import Mathlib
import Summits.Ventures.PercRepro2.SwOutCrossBaseBlueEdges
import Summits.Ventures.PercRepro2.SwOutCrossBaseEdgesM

/-!
# The cross base, for ANY cross graph: the blue edge set by duality, the leak (blind cell
PercRepro2, night-4 g25, 2026-08-28; proofs/NIGHT4-G25.md §3)

`SwOutCrossBaseBlueEdges` re-stated on the minimal record `fibKEEMin G`: `blueEdges_crossRealM`
(the blue edges of the blue cluster of `h` are `φX` of the blue atoms `EBFM`), `leakM_toGen_iff`
(the leak of the record's point is the red-side or the blue-side leak).  The dual lemmas
`redClassX_dualCross`, `φX_dualCross` are reused.
-/

namespace Summit.Ventures.PercRepro2

namespace CrossArm

open Hull LocRows

variable {V E : Type*}

open scoped Classical

section BlueEdges

variable {ends : E → Sym2 V} {σ : Config E} {h u : V} {ι X κ : Type*} {U : ι → Set V}
  {p : X → V} {G : SimpleGraph X} {F : κ → Set V} [Fintype X] [DecidableEq X]
  [DecidableRel G.Adj] [Nonempty X] (hb : CrossBase ends σ h u U p G F)
include hb

omit hb in
omit [Fintype X] [DecidableEq X] [DecidableRel G.Adj] [Nonempty X] in
/-- The red atoms of the flipped point are the blue atoms of the point. -/
lemma ERFM_toGen_flipXG (q : PtXG ι κ X G) :
    ERFM (fibKEEMin G) (toGen G (flipXG G q)) = EBFM (fibKEEMin G) (toGen G q) := rfl

omit [Fintype X] [DecidableEq X] [DecidableRel G.Adj] [Nonempty X] in
/-- **The blue edge-set form of the hull formula**: at a point without blue-side leak, the blue
edges of the blue cluster of `h` are `φX` of the blue atoms (edge atoms) of the point. -/
theorem CrossBase.blueEdges_crossRealM (hup : ∀ i, ∃ e, ends e = s(u, p i))
    (hcross : ∀ i j, G.Adj i j → ∃ e, ends e = s(p i, p j)) {q : PtXG ι κ X G}
    (hq : ¬ LeakBX G q) :
    blueEdges ends (crossReal ends u U p G F σ q) h =
      φX ends σ h u U p G F (EBFM (fibKEEMin G) (toGen G q)) := by
  rw [blueEdges, hb.blue_crossReal, hb.dual.redEdges_crossRealM hup hcross hq, hb.φX_dualCross,
    ERFM_toGen_flipXG]

omit hb in
omit [Fintype X] [DecidableEq X] [DecidableRel G.Adj] [Nonempty X] in
/-- The leak of the generic point is the red-side or the blue-side leak of the point. -/
lemma leakM_toGen_iff (q : PtXG ι κ X G) :
    LeakM (fibKEEMin G) (toGen G q).2 ↔ LeakRX G q ∨ LeakBX G q := by
  simp only [LeakM, LeakRX, LeakBX, flipXG, toGen, fibKEEMin, leakKE, redUG, blueUG, flipAll,
    decide_eq_true_eq, Bool.not_eq_true']

end BlueEdges

end CrossArm

end Summit.Ventures.PercRepro2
========
#### [DIRECTIONS FOR THIS TASK]
Each entry above should be written again exactly.

#### [RESULT FOR THIS EXERCISE]
import Mathlib
import Summits.Ventures.PercRepro2.SwOutCrossBaseBlueEdges
import Summits.Ventures.PercRepro2.SwOutCrossBaseEdgesM

/-!
# The cross base, for ANY cross graph: the blue edge set by duality, the leak (blind cell
PercRepro2, night-4 g25, 2026-08-28; proofs/NIGHT4-G25.md §3)

`SwOutCrossBaseBlueEdges` re-stated on the minimal record `fibKEEMin G`: `blueEdges_crossRealM`
(the blue edges of the blue cluster of `h` are `φX` of the blue atoms `EBFM`), `leakM_toGen_iff`
(the leak of the record's point is the red-side or the blue-side leak).  The dual lemmas
`redClassX_dualCross`, `φX_dualCross` are reused.
-/

namespace Summit.Ventures.PercRepro2

namespace CrossArm

open Hull LocRows

variable {V E : Type*}

open scoped Classical

section BlueEdges

variable {ends : E → Sym2 V} {σ : Config E} {h u : V} {ι X κ : Type*} {U : ι → Set V}
  {p : X → V} {G : SimpleGraph X} {F : κ → Set V} [Fintype X] [DecidableEq X]
  [DecidableRel G.Adj] [Nonempty X] (hb : CrossBase ends σ h u U p G F)
include hb

omit hb in
omit [Fintype X] [DecidableEq X] [DecidableRel G.Adj] [Nonempty X] in
/-- The red atoms of the flipped point are the blue atoms of the point. -/
lemma ERFM_toGen_flipXG (q : PtXG ι κ X G) :
    ERFM (fibKEEMin G) (toGen G (flipXG G q)) = EBFM (fibKEEMin G) (toGen G q) := rfl

omit [Fintype X] [DecidableEq X] [DecidableRel G.Adj] [Nonempty X] in
/-- **The blue edge-set form of the hull formula**: at a point without blue-side leak, the blue
edges of the blue cluster of `h` are `φX` of the blue atoms (edge atoms) of the point. -/
theorem CrossBase.blueEdges_crossRealM (hup : ∀ i, ∃ e, ends e = s(u, p i))
    (hcross : ∀ i j, G.Adj i j → ∃ e, ends e = s(p i, p j)) {q : PtXG ι κ X G}
    (hq : ¬ LeakBX G q) :
    blueEdges ends (crossReal ends u U p G F σ q) h =
      φX ends σ h u U p G F (EBFM (fibKEEMin G) (toGen G q)) := by
  rw [blueEdges, hb.blue_crossReal, hb.dual.redEdges_crossRealM hup hcross hq, hb.φX_dualCross,
    ERFM_toGen_flipXG]

omit hb in
omit [Fintype X] [DecidableEq X] [DecidableRel G.Adj] [Nonempty X] in
/-- The leak of the generic point is the red-side or the blue-side leak of the point. -/
lemma leakM_toGen_iff (q : PtXG ι κ X G) :
    LeakM (fibKEEMin G) (toGen G q).2 ↔ LeakRX G q ∨ LeakBX G q := by
  simp only [LeakM, LeakRX, LeakBX, flipXG, toGen, fibKEEMin, leakKE, redUG, blueUG, flipAll,
    decide_eq_true_eq, Bool.not_eq_true']

end BlueEdges

end CrossArm

end Summit.Ventures.PercRepro2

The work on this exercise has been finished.